Couple "noob" questions on ZFS.

Discussion in 'SSDs & Data Storage' started by SirMaster, Oct 9, 2013.

  1. SirMaster

    SirMaster 2[H]4U

    Messages:
    2,113
    Joined:
    Nov 8, 2010
    I'm about to create a ZFS server and apparently in this day and age with multi-TB disks you need to use ashift=12 to properly support modern 4K drives.

    I have been reading that some people have problems with wasted space with ashift=12.

    First off, I will always follow the power of 2 rule.
    I will be doing 6x2TB RAID2Z vdev and a 6x3TB RAID2Z vdev in my zpool.

    But since my server is a media server and practically ALL my files are larger than 1MB each, will I have much wasted space due to ashift=12? My knowledge tells me that I won't and it only really affects thousands of small files that are under 4K each, but I wanted to hear from you guys that understand this better.

    I also only have about 100,000 files on my 12TB of data (which I believe is pretty low for that much data) so I would believe metadata will be small as well (400MB if each file has a 4kb block worth of metadata).


    My second question is about compression. Does this help offset some of the loss due to ashift=12?

    From what I understand, it is a good idea to use in most cases.

    I really only care about getting as close as I can to saturating my gigabit NIC for my ZFS performance, I never need faster. But as long as I can get a solid ~75MB/s or so I would be happy.

    My hardware is quite fast. A 4 core 8 thread 3.3GHz Xeon Haswell and 16GB RAM. I do not mind the increased CPU overhead of compression at all if it saves me space.

    So do you think I should use compression given my situation?

    If yes, which algorithm do I use?

    It looks like LZJB is more widely supported, but I see ZoL also supports LZ4 which is newer and much better. Are there other options beyond this?

    Thanks
     
    Last edited: Oct 9, 2013
  2. omniscence

    omniscence [H]ard|Gawd

    Messages:
    1,311
    Joined:
    Jun 27, 2010
    1. If you follow the power of two rule, you will not have wasted space due to padding. If you have a lot of small files (smaller than the stripe size for RAIDZ/2/3) you will waste space, but that is true for most filesystems.

    2. If you store mainly media files, you will not benefit much from compression. I see 1.00-1.02% compressratios on my media dataset. I would always use LZ4, as it has almost no performance impact on decompression.
     
  3. SirMaster

    SirMaster 2[H]4U

    Messages:
    2,113
    Joined:
    Nov 8, 2010
    I also do not plan on using ZVOLs or anything so I don't need to worry about what you guys were discusing before with block sizes and wasted space.

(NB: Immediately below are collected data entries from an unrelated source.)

include hρ1 hσι hσl h2 hd hl0 hΦc hΦs hΦ in
/-- **THE REDUCTION (Φ′-c, generic frame).**  Let `T ∈ J(𝒩)(𝔲(σ, J₀))` be additive with clause (iv), `ψ : E → ℂ`, `μ` a measure on `𝔲`, and suppose the `𝔤𝔩₂(F)`-side
Fourier transform `𝓕_F h (Y′) = ∫ ψ(ι tr(Y′X′)) h(X′) dΦ_*μ` preserves `C_c^∞` and `T′ ∘ 𝓕_F` (`T′ f′ = T(f′∘Φ)`) is given by a `Φ_*μ`-locally-integrable `Fn′`, locally constant
at every `X′` with `disc X′ ≠ 0` and with `ω_F(disc X′)·‖Fn′ X′‖` bounded on compacta.  Then `T ∘ 𝓕_𝔲` is given by the `μ`-locally-integrable `Fn := Fn′ ∘ Φ`, locally constant
at every `X` with `disc X` a unit and with `ω_E(disc X)·‖Fn X‖` bounded on compacta, for any weight `ω_E` with `ω_E(ι y) = ω_F(y)` — the three regularity clauses of (L-B_U)′
(U12 ED. 7 :373) on the nose (★ `transport_lieFourier`, ★ `lieTransport_discr`, change of variables ★ K2E5-p17).
[cite: HarishChandra1999AdmissibleDistributions, Thm. 4.4 p. 11, Thm. 7.5 p. 51] [cite: Folland1995, §2.2 Thm. 2.20] [cite: PlatonovRapinchuk1994, §2.3] -/
theorem nilpotentFourierRegular_of_transport [T2Space E]
    (hT1 : ∀ f₁ f₂ : ↥(lieOfForm σ !![(0 : E), 1; 1, 0]) → ℂ, IsLocSmooth f₁ → IsLocSmooth f₂ → T (f₁ + f₂) = T f₁ + T f₂)
    (hT4 : ∀ f : ↥(lieOfForm σ !![(0 : E), 1; 1, 0]) → ℂ, IsLocSmooth f → (∀ X ∈ tsupport f, ¬ IsNilpotent X.1) → T f = 0)
    (ψ : E → ℂ) (μ : Measure ↥(lieOfForm σ !![(0 : E), 1; 1, 0]))
    (hFs : ∀ h : Matrix (Fin 2) (Fin 2) F → ℂ, IsLocSmooth h →
      IsLocSmooth (fun Y' : Matrix (Fin 2) (Fin 2) F => ∫ X', ψ (ι (Matrix.trace (Y' * X'))) * h X' ∂(μ.map Φ)))
    (ωE : E → ℝ) (ωF : F → ℝ) (hω : ∀ y, ωE (ι y) = ωF y)
    (hreg : ∃ Fn' : Matrix (Fin 2) (Fin 2) F → ℂ, LocallyIntegrable Fn' (μ.map Φ) ∧
      (∀ h : Matrix (Fin 2) (Fin 2) F → ℂ, IsLocSmooth h →
        T (fun Y => (fun Y' : Matrix (Fin 2) (Fin 2) F => ∫ X', ψ (ι (Matrix.trace (Y' * X'))) * h X' ∂(μ.map Φ)) (Φ Y)) = ∫ X', h X' * Fn' X' ∂(μ.map Φ)) ∧
      (∀ X' : Matrix (Fin 2) (Fin 2) F, X'.charpoly.discr ≠ 0 → ∀ᶠ Y' in 𝓝 X', Fn' Y' = Fn' X') ∧
      (∀ C' : Set (Matrix (Fin 2) (Fin 2) F), IsCompact C' → ∃ B : ℝ, ∀ X' ∈ C', ωF X'.charpoly.discr * ‖Fn' X'‖ ≤ B)) :
    ∃ Fn : ↥(lieOfForm σ !![(0 : E), 1; 1, 0]) → ℂ, LocallyIntegrable Fn μ ∧
      (∀ f : ↥(lieOfForm σ !![(0 : E), 1; 1, 0]) → ℂ, IsLocSmooth f → T (lieFourier σ !![(0 : E), 1; 1, 0] ψ μ f) = ∫ X, f X * Fn X ∂μ) ∧
      (∀ X : ↥(lieOfForm σ !![(0 : E), 1; 1, 0]), IsUnit X.1.charpoly.discr → ∀ᶠ Y in 𝓝 X, Fn Y = Fn X) ∧
      (∀ C : Set ↥(lieOfForm σ !![(0 : E), 1; 1, 0]), IsCompact C → ∃ B : ℝ, ∀ X ∈ C, ωE X.1.charpoly.discr * ‖Fn X‖ ≤ B) := by
  obtain ⟨Fn', hFn'i, hFn'T, hFn'c, hFn'b⟩ := hreg
  let eH : ↥(lieOfForm σ !![(0 : E), 1; 1, 0]) ≃ₜ Matrix (Fin 2) (Fin 2) F :=
    { toEquiv := Φ.toEquiv, continuous_toFun := hΦc, continuous_invFun := hΦs }
  have he : (eH : ↥(lieOfForm σ !![(0 : E), 1; 1, 0]) → Matrix (Fin 2) (Fin 2) F) = Φ := rfl
  refine ⟨fun X => Fn' (Φ X), ?_, fun f hf => ?_, fun X hX => ?_, fun C hC => ?_⟩
  · -- local integrability through the homeomorphism
    have h := (locallyIntegrable_map_homeomorph eH (f := Fn') (μ := μ)).1 (by rw [he]; exact hFn'i)
    rw [he] at h
    exact h
  · -- the representation: `T(𝓕_𝔲 f) = T′(𝓕_F (f∘Φ⁻¹)) = ∫ (f∘Φ⁻¹)·Fn′ dΦ_*μ = ∫ f·(Fn′∘Φ) dμ`
    have hfs : IsLocSmooth (fun X' => f (Φ.symm X')) := isLocSmooth_comp_lieTransport_symm σ Φ hΦc hΦs hf
    rw [transport_lieFourier σ ι lam ρ hρ1 hσι hσl h2 d hd hl0 Φ hΦc hΦs hΦ T hT1 hT4 ψ μ f (hFs _ hfs), hFn'T _ hfs,
      ← integral_comp_lieTransport σ Φ hΦc hΦs μ (fun X' => f (Φ.symm X') * Fn' X')]
    simp only [AddEquiv.symm_apply_apply]
  · -- local constancy on the regular semisimple set: `disc X = ι(disc ΦX)`
    have hdisc : (Φ X).charpoly.discr ≠ 0 := by
      intro h0
      have := lieTransport_discr σ ι lam ρ hρ1 hσι hσl h2 d hd Φ hΦ X
      rw [h0, map_zero] at this
      exact hX.ne_zero this
    exact (hΦc.tendsto X).eventually (hFn'c _ hdisc)
  · -- the weighted bound on compacta
    obtain ⟨B, hB⟩ := hFn'b (Φ '' C) (hC.image hΦc)
    refine ⟨B, fun X hX => ?_⟩
    have := hB (Φ X) ⟨X, hX, rfl⟩
    rwa [← hω, ← lieTransport_discr σ ι lam ρ hρ1 hσι hσl h2 d hd Φ hΦ X] at this

end Regularity

end Summit.HodgeConjecture.HodgeConjecture.Cruxes.H413.K2E3U11NilpotentInvariantTransport

end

    I do have a few more things than media. I guess I would say its 75% uncompressible media. So I think LZ4 should be fine to use in general. I heard that it's smart enough to forgo compression on files or blocks that it can't compress by at least 12% or something? Maybe that was a bogus claim.

    Thanks again! I might have more questions in the future. I know where to come to ask haha.
     
  4. omniscence

    omniscence [H]ard|Gawd

    Messages:
    1,311
    Joined:
    Jun 27, 2010
    You have to consider that ZFS compresses on block level. So a 128 KiB block (largest possible) will only be stored as a compressed block if it fits into a smaller sized block. Blocks have a 2^n granularity. I'm not sure at the moment whether ZFS will allocate more than one block to store a compressed block (e.g. a 128 KiB into a 64 KiB and a 32 KiB block), but I guess it does not. So a 128 KiB block has to fit at least into a 64 KiB block after compression to gain anything at all from it.

    Please note that I made some guesses here, I did not have the time to dig deeper in the compression scheme yet. What I wrote here is what I derived from what I read. But it is certain that you will not get the same compression ratio as if you would directly compress the whole file with the same algorithm.